> Data for this exercise
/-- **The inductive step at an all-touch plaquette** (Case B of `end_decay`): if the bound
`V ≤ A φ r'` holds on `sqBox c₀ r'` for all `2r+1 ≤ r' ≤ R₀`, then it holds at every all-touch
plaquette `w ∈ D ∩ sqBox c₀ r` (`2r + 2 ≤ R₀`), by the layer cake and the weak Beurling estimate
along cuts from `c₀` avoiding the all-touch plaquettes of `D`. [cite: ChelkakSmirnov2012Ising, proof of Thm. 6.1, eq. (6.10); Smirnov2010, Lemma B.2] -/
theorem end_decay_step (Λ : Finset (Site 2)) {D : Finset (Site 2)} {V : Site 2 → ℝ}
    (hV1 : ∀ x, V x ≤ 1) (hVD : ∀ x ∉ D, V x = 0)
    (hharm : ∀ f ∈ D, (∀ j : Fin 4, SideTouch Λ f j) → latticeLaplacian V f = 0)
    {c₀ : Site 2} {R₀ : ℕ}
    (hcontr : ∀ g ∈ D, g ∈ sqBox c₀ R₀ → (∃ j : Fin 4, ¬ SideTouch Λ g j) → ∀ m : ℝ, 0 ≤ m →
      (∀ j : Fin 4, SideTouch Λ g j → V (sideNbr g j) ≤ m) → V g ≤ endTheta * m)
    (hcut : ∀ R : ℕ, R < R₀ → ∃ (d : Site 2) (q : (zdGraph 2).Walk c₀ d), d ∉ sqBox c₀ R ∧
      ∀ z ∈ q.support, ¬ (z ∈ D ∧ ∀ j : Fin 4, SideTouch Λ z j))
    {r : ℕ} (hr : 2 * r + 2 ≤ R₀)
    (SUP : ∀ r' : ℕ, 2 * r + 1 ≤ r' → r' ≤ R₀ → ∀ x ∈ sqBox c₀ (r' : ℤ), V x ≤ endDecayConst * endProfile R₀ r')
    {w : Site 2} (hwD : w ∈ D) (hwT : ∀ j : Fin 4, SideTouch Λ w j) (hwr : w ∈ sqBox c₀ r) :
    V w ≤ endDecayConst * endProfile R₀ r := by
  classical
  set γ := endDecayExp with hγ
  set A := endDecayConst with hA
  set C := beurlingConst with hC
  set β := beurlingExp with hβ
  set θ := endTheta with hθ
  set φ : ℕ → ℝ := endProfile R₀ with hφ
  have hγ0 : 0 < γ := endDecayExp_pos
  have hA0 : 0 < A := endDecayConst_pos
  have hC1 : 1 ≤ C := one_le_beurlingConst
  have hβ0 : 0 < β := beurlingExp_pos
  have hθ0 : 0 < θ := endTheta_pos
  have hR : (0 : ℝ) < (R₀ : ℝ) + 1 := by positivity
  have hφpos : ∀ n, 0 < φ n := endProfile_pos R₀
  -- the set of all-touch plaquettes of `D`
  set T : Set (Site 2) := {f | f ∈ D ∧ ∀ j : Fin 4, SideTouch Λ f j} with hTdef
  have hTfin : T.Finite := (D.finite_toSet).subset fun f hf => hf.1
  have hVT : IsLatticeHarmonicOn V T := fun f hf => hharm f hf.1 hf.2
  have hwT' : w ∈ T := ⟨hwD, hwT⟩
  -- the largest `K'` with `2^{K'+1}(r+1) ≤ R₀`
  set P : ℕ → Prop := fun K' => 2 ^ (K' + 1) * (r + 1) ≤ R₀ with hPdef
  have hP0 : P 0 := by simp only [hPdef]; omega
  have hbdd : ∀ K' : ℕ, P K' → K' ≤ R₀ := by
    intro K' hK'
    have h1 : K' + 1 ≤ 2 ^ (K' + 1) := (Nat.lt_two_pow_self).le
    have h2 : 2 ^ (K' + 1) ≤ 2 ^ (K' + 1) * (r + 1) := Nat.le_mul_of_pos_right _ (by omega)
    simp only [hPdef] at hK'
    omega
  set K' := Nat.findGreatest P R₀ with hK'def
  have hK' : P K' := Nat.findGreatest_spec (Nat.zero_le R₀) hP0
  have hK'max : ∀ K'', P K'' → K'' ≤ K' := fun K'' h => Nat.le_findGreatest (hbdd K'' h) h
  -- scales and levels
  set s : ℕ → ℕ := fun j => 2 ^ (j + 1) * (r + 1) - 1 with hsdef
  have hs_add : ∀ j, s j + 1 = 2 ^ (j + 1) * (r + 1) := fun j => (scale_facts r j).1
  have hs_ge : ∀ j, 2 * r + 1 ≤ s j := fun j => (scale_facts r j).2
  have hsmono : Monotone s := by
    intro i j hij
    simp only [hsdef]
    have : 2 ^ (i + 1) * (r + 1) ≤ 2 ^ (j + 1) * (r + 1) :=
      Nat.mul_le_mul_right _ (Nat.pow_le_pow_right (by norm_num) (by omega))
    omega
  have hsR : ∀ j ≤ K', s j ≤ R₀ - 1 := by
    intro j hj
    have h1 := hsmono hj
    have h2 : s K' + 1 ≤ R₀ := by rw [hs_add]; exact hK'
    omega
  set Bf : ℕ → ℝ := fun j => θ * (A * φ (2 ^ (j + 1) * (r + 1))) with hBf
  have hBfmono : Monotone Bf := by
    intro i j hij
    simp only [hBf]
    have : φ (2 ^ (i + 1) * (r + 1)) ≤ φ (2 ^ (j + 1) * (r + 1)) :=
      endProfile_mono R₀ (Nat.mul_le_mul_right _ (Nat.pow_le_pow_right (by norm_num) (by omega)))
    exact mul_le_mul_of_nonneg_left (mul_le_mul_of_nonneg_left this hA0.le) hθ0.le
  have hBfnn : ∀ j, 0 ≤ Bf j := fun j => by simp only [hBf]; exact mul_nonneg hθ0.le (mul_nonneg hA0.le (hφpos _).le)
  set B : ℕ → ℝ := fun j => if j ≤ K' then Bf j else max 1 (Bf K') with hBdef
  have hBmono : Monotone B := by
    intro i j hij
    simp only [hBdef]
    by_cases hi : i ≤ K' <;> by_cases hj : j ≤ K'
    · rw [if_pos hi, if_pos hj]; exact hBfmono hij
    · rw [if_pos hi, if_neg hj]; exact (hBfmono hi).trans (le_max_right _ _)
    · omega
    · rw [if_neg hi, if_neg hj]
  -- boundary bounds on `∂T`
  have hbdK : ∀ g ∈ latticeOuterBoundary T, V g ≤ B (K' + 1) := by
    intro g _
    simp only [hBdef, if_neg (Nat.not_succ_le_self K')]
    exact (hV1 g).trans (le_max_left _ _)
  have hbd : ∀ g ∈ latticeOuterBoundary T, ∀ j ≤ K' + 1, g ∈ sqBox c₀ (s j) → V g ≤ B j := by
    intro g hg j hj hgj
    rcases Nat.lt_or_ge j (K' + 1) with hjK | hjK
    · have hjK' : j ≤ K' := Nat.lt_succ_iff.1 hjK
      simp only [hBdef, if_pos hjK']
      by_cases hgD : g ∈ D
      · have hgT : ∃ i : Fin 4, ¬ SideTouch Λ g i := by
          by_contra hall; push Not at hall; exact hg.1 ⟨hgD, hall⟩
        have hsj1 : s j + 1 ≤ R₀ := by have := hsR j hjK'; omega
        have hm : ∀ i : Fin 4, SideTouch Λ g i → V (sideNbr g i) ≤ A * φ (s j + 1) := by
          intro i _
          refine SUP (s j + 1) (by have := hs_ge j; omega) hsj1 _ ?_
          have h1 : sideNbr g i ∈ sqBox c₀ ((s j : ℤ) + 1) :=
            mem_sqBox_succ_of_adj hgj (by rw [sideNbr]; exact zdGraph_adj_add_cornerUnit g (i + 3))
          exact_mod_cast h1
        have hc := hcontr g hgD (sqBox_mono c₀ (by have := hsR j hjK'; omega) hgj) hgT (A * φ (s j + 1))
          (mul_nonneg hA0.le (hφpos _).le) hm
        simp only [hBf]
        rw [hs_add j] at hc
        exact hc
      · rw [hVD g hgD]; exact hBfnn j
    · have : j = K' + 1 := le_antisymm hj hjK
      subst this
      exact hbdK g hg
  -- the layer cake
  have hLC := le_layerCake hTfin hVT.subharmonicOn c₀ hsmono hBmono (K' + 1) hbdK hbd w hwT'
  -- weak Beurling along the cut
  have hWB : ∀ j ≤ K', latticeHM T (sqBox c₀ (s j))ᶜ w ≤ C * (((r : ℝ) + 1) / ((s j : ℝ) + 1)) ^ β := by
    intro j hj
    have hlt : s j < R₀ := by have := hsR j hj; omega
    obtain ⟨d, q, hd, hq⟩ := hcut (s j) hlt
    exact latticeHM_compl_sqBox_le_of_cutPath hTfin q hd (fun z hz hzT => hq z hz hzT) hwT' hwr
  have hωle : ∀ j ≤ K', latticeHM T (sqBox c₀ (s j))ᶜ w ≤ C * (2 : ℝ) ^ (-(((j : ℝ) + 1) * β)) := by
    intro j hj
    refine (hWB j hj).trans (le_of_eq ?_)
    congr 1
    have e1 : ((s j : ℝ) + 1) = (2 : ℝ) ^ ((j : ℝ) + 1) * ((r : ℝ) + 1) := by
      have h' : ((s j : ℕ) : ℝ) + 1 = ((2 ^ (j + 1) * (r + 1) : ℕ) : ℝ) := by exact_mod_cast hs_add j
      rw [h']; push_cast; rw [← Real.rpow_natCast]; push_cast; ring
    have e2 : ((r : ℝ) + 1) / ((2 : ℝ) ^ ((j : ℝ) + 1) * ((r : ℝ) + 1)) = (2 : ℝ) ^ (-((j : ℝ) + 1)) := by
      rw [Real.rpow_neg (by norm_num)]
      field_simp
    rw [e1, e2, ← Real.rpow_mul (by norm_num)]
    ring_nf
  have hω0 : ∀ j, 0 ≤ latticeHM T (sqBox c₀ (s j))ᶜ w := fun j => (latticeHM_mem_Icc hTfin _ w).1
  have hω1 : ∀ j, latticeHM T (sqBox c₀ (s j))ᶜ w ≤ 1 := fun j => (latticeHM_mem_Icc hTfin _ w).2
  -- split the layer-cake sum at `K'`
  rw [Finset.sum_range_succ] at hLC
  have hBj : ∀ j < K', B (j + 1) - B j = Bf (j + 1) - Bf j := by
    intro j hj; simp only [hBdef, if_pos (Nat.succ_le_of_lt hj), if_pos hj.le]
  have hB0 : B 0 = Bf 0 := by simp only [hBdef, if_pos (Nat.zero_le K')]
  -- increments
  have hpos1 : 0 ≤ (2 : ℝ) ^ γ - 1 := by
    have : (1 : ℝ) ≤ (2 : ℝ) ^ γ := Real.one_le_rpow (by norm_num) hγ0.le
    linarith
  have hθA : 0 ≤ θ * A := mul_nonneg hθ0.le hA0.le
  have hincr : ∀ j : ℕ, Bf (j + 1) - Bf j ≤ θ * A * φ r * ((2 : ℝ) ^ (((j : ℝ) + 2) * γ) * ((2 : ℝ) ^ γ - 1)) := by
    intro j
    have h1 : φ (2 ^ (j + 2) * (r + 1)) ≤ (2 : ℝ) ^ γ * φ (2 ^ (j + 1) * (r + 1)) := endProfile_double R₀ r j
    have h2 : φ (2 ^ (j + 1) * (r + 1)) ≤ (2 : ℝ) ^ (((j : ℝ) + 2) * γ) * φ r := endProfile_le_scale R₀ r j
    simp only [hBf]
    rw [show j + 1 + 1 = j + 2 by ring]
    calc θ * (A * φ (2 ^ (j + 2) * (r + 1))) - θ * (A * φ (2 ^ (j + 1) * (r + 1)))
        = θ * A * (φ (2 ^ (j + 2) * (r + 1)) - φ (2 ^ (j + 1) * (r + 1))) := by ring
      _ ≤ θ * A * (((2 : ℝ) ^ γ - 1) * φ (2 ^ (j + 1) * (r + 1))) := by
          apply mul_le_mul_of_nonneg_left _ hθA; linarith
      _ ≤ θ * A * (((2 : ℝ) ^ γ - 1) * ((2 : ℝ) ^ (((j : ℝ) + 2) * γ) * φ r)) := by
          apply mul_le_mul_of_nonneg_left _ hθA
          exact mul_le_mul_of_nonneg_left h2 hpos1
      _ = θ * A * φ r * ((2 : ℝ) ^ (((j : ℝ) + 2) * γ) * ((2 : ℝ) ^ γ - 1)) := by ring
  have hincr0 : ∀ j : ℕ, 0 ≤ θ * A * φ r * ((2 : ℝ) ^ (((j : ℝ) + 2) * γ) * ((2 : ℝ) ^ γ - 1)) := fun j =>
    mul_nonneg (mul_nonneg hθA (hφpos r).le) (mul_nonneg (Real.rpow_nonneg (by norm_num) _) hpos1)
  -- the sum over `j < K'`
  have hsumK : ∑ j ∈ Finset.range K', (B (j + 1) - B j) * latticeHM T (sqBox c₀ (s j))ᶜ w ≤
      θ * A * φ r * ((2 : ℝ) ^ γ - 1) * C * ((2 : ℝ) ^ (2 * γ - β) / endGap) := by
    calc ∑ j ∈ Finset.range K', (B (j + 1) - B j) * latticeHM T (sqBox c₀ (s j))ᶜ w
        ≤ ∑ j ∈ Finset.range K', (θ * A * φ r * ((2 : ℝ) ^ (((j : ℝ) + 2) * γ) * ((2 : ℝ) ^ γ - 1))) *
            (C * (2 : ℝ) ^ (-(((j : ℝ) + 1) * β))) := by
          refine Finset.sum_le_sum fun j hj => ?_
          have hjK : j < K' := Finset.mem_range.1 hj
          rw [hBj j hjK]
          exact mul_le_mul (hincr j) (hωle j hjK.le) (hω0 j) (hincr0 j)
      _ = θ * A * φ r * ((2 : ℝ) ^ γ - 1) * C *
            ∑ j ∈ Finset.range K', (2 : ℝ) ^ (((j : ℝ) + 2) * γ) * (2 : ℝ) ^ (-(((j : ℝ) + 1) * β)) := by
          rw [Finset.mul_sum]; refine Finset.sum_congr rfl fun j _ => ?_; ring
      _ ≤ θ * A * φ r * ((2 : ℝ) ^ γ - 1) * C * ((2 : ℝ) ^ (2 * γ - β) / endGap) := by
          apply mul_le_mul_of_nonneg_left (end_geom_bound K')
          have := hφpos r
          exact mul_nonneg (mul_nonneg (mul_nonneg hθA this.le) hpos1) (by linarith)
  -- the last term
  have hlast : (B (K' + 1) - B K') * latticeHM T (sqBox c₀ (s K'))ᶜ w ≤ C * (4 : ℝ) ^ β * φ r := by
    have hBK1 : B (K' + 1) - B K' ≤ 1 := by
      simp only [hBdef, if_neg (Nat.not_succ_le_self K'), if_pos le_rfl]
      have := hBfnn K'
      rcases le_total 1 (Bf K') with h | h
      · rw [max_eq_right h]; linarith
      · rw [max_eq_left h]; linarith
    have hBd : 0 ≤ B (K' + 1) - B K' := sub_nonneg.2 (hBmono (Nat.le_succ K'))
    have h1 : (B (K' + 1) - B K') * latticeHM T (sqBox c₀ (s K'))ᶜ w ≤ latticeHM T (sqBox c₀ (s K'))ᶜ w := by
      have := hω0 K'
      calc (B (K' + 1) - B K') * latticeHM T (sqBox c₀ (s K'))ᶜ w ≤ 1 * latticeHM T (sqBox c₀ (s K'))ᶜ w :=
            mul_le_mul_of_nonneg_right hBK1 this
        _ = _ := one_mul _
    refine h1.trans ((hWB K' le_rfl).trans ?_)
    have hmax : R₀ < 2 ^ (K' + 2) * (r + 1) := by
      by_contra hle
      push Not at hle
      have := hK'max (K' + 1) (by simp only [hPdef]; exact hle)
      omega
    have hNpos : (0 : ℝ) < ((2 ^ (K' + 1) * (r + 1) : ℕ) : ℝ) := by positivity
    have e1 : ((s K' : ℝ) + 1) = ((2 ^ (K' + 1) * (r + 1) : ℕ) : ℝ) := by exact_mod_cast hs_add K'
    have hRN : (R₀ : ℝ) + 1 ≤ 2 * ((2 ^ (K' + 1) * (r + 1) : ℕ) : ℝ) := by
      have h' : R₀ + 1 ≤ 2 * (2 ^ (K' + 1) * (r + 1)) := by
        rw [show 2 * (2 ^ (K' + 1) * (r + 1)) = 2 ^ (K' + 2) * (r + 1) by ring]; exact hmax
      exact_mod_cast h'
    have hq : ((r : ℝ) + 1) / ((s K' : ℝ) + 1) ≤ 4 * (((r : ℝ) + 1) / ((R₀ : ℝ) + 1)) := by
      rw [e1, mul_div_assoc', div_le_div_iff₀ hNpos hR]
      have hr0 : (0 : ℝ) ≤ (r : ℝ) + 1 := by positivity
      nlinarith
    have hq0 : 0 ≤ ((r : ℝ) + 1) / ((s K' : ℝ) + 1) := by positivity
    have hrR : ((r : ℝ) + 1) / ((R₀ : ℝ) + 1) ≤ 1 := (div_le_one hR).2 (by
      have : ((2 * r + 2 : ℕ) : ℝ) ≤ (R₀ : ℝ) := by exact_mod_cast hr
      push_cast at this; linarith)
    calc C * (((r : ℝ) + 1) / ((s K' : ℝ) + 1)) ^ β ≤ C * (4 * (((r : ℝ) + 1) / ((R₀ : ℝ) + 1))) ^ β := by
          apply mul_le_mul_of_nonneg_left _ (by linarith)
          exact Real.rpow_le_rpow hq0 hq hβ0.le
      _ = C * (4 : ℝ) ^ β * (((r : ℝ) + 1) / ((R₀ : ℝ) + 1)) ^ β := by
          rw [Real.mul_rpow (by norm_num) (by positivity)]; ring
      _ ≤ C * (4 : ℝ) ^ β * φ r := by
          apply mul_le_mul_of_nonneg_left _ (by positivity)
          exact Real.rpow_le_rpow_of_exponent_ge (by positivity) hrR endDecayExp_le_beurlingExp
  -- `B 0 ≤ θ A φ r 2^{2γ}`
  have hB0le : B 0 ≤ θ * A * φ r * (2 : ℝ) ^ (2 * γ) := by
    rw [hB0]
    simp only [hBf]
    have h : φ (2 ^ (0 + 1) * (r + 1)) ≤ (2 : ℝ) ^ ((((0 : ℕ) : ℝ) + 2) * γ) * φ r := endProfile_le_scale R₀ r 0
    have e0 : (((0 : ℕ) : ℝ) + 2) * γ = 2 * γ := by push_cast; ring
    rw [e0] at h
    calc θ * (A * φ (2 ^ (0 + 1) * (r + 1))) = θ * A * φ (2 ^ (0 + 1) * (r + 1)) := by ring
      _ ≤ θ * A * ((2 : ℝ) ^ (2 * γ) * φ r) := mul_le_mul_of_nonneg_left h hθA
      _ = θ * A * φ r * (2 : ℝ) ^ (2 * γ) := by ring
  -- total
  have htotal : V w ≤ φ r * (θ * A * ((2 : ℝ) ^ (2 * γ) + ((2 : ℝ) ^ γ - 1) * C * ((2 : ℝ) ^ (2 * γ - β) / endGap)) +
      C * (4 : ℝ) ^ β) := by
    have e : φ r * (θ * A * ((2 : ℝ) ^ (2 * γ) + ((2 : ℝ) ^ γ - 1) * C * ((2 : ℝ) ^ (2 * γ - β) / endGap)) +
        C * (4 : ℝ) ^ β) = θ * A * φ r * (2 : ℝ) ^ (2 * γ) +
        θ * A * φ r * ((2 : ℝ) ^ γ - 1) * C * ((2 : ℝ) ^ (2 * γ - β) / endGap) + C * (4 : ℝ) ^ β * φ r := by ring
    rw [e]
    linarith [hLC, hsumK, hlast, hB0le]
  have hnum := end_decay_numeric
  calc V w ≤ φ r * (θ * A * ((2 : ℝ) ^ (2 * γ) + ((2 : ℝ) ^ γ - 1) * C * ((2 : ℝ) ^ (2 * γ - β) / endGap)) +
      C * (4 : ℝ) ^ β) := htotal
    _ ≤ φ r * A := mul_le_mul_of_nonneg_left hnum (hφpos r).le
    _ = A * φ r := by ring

> How to complete this task
A single number, please: how many lines in the data above contain the string "hbdK"?

> Result of this exercise
3